(Dataset entries)
import Summits.Ventures.Crystal3D.Kissing125.SearchCheck3
import Summits.Ventures.Crystal3D.Kissing125.SearchDefs1
import Literature.Geometry.DiscreteGeometry.KissingSearchRoot
import HarnessLib

/-!
# Transport: K25 states read as tree states

HONEST FRAMING (cell pub-crystal3d, K-path at `h = 5/4`, V4 = κ as an explicit parameter): this is NOT a result printed
by Hales; it is his METHOD (arXiv:1209.6043, Theorem 3 + Lemmas 7–10, in the tree's form of a verified interval-arithmetic
growth search, `Literature/…/KissingSearch*.lean`) with the largest long-side cosine `κ` made an EXPLICIT PARAMETER
(`κ : Kappa`, carrying the two numeric facts the soundness proof uses: `-1/2 ≤ κ`, `κ < 1/4`).  Only the declarations
whose statement depends on `κ` are declared here (namespace `…Kissing125.GSearch`, the tree's short names, no renames);
every κ-free helper is the landed K25 copy (`…Kissing125.KissingSearch.*`) and every κ-free lemma is cited from the tree
(PRIVATE per-file citation aliases; `GSearchTransport.lean` holds `toT : St → tree St` and the transport equalities).  The K25
instance is `κ25 = ⟨7/32, …⟩`; `GSearchBridge.lean` identifies the generic checker at
`κ25` with the landed `Kissing125.KissingSearch.checkPart`, so the landed run files are consumed unchanged.  Generated by
`HOME/lean/kissing125/v4-prep/gen/mkgen.py`; nothing here is asserted about GAP(1.26) or any census.

THIS FILE: `toT : St → tree St` (the landed K25 `St` and the tree's `St` have the same three arrays) and the transport equalities for the structurally recursive κ-free helpers (`foldRange`, `foldSyms`, `firstOk`, `lastOk`, `linkReach`) and the folds built on them (`hdeg2`, `cdeg`, `nlong`, `nused`, `nlongAt`, `linkSummary`, `widest`, `newLabel`, `mkRoot`); used by the private citation aliases of the generic files. It imports the tree's whole search stack (`KissingSearchRoot`) so that every downstream file can cite tree lemmas.

## References
* T. C. Hales, *A proof of Fejes Tóth's conjecture on sphere packings with kissing number twelve*,
  arXiv:1209.6043 (2012): Definition 1, Theorem 2, Theorem 3, Lemmas 7–10. [`Hales2012`]
* R. E. Moore, *Interval Analysis* (1966), Theorem 3.1, §4.4. [`Moore1966`]
-/

namespace Summit.Ventures.Crystal3D.Kissing125

open Literature.Geometry.DiscreteGeometry
open Summit.Ventures.Crystal3D.Kissing125.KissingSearch

namespace GSearch

open Real Literature.Analysis.ValidatedNumerics KissingLP NonemptyInterval Finset


/-! ### Transport of the κ-free K25 copies to the tree's declarations -/

/-- The K25 state read as a tree state (same three arrays). [folklore] -/
def toT (s : St) : Literature.Geometry.DiscreteGeometry.KissingSearch.St := ⟨s.tris, s.dom, s.sc⟩

/-- Transport: the K25 copy of `foldRange` is the tree's `foldRange` (both structurally recursive; by induction). [folklore] -/
theorem foldRange_tr {β : Type} (f : β → ℕ → β) (i n : ℕ) (acc : β) :
    foldRange f i n acc = Literature.Geometry.DiscreteGeometry.KissingSearch.foldRange f i n acc := by
  induction n generalizing i acc with
  | zero => rfl
  | succ n ih => simp only [foldRange, Literature.Geometry.DiscreteGeometry.KissingSearch.foldRange, ih]

/-- Transport: the K25 copy of `foldSyms` is the tree's. [folklore] -/
theorem foldSyms_tr {β : Type} (f : β → ℕ → β) (r : ℕ) (acc : β) :
    foldSyms f r acc = Literature.Geometry.DiscreteGeometry.KissingSearch.foldSyms f r acc := by
  unfold foldSyms Literature.Geometry.DiscreteGeometry.KissingSearch.foldSyms; simp only [foldRange_tr]; rfl

/-- Transport: the K25 copy of `firstOk` is the tree's (by induction). [folklore] -/
theorem firstOk_tr (ok : ℕ → Bool) (lo n : ℕ) : firstOk ok lo n = Literature.Geometry.DiscreteGeometry.KissingSearch.firstOk ok lo n := by
  induction n generalizing lo with
  | zero => rfl
  | succ n ih => simp only [firstOk, Literature.Geometry.DiscreteGeometry.KissingSearch.firstOk, ih]

/-- Transport: the K25 copy of `lastOk` is the tree's (by induction). [folklore] -/
theorem lastOk_tr (ok : ℕ → Bool) (hi n : ℕ) : lastOk ok hi n = Literature.Geometry.DiscreteGeometry.KissingSearch.lastOk ok hi n := by
  induction n generalizing hi with
  | zero => rfl
  | succ n ih => simp only [lastOk, Literature.Geometry.DiscreteGeometry.KissingSearch.lastOk, ih]

/-- Transport: `hdeg2` of a K25 state is `hdeg2` of the same state read as a tree state. [folklore] -/
theorem hdeg2_tr (s : St) (v : ℕ) : s.hdeg2 v = (toT s).hdeg2 v := by
  unfold St.hdeg2 Literature.Geometry.DiscreteGeometry.KissingSearch.St.hdeg2; rw [foldRange_tr]; rfl

/-- Transport: `cdeg` of a K25 state is `cdeg` of the same state read as a tree state. [folklore] -/
theorem cdeg_tr (s : St) (v : ℕ) : s.cdeg v = (toT s).cdeg v := by
  unfold St.cdeg Literature.Geometry.DiscreteGeometry.KissingSearch.St.cdeg; rw [foldRange_tr]; rfl

/-- Transport: `nlong` of a K25 state is `nlong` of the same state read as a tree state. [folklore] -/
theorem nlong_tr (s : St) : s.nlong = (toT s).nlong := by
  unfold St.nlong Literature.Geometry.DiscreteGeometry.KissingSearch.St.nlong; rw [foldRange_tr]; rfl

/-- Transport: `nused` of a K25 state is `nused` of the same state read as a tree state. [folklore] -/
theorem nused_tr (s : St) : s.nused = (toT s).nused := by
  unfold St.nused Literature.Geometry.DiscreteGeometry.KissingSearch.St.nused; rw [foldRange_tr]; simp only [hdeg2_tr]; try rfl

/-- Transport: `nlongAt` of a K25 state is `nlongAt` of the same state read as a tree state. [folklore] -/
theorem nlongAt_tr (s : St) (v : ℕ) : s.nlongAt v = (toT s).nlongAt v := by
  unfold St.nlongAt Literature.Geometry.DiscreteGeometry.KissingSearch.St.nlongAt; rw [foldRange_tr]; rfl

/-- Transport: `linkSummary` of a K25 state is `linkSummary` of the same state read as a tree state. [folklore] -/
theorem linkSummary_tr (s : St) (v : ℕ) : s.linkSummary v = (toT s).linkSummary v := by
  unfold St.linkSummary Literature.Geometry.DiscreteGeometry.KissingSearch.St.linkSummary; rw [foldRange_tr]; rfl

/-- Transport: `widest` of a K25 state is `widest` of the same state read as a tree state. [folklore] -/
theorem widest_tr (s : St) : s.widest = (toT s).widest := by
  unfold St.widest Literature.Geometry.DiscreteGeometry.KissingSearch.St.widest
  generalize (144 : ℕ) = n
  rw [foldRange_tr]
  rfl

/-- Transport: `newLabel` of a K25 state is `newLabel` of the same state read as a tree state. [folklore] -/
theorem newLabel_tr (s : St) : s.newLabel = (toT s).newLabel := by
  unfold St.newLabel Literature.Geometry.DiscreteGeometry.KissingSearch.St.newLabel; simp only [hdeg2_tr]; try rfl

/-- Transport: `linkReach` of a K25 state is `linkReach` of the same state read as a tree state (by induction on the fuel). [folklore] -/
theorem linkReach_tr (s : St) (v fuel : ℕ) (seen front : List ℕ) :
    s.linkReach v fuel seen front = (toT s).linkReach v fuel seen front := by
  induction fuel generalizing seen front with
  | zero => rfl
  | succ n ih =>
    cases front with
    | nil => rfl
    | cons x front => simp only [St.linkReach, Literature.Geometry.DiscreteGeometry.KissingSearch.St.linkReach, ih]; rfl

/-- `toT` of an explicit state. [folklore] -/
@[simp] theorem toT_mk (t d c : Array ℕ) : toT ⟨t, d, c⟩ = ⟨t, d, c⟩ := rfl
/-- `toT` keeps the placed triangles. [folklore] -/
@[simp] theorem toT_tris (s : St) : (toT s).tris = s.tris := rfl
/-- `toT` keeps the domains. [folklore] -/
@[simp] theorem toT_dom (s : St) : (toT s).dom = s.dom := rfl
/-- `toT` keeps the side counts. [folklore] -/
@[simp] theorem toT_sc (s : St) : (toT s).sc = s.sc := rfl
/-- `toT` commutes with `gsc`. [folklore] -/
@[simp] theorem toT_gsc (s : St) (a b : ℕ) : (toT s).gsc a b = s.gsc a b := rfl
/-- `toT` commutes with `gdom`. [folklore] -/
@[simp] theorem toT_gdom (s : St) (a b : ℕ) : (toT s).gdom a b = s.gdom a b := rfl

/-- `toT` commutes with `sdom`. [folklore] -/
@[simp] theorem sdom_tr (s : St) (a b r : ℕ) : toT (s.sdom a b r) = (toT s).sdom a b r := rfl

/-- Transport: the K25 root state read as a tree state is the tree's root state. [folklore] -/
theorem mkRoot_tr (m bits : ℕ) : toT (mkRoot m bits) = Literature.Geometry.DiscreteGeometry.KissingSearch.mkRoot m bits := by
  unfold mkRoot Literature.Geometry.DiscreteGeometry.KissingSearch.mkRoot; simp only [sdom_tr, toT_mk]; rfl

end GSearch

end Summit.Ventures.Crystal3D.Kissing125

Task description >> The entries above hold a line with "open Real Literature.Analysis.ValidatedNumerics" and a later line with "n acc := by". Write out exactly those lines and all lines between, nothing more.

Answer >>
open Real Literature.Analysis.ValidatedNumerics KissingLP NonemptyInterval Finset


/-! ### Transport of the κ-free K25 copies to the tree's declarations -/

/-- The K25 state read as a tree state (same three arrays). [folklore] -/
def toT (s : St) : Literature.Geometry.DiscreteGeometry.KissingSearch.St := ⟨s.tris, s.dom, s.sc⟩

/-- Transport: the K25 copy of `foldRange` is the tree's `foldRange` (both structurally recursive; by induction). [folklore] -/
theorem foldRange_tr {β : Type} (f : β → ℕ → β) (i n : ℕ) (acc : β) :
    foldRange f i n acc = Literature.Geometry.DiscreteGeometry.KissingSearch.foldRange f i n acc := by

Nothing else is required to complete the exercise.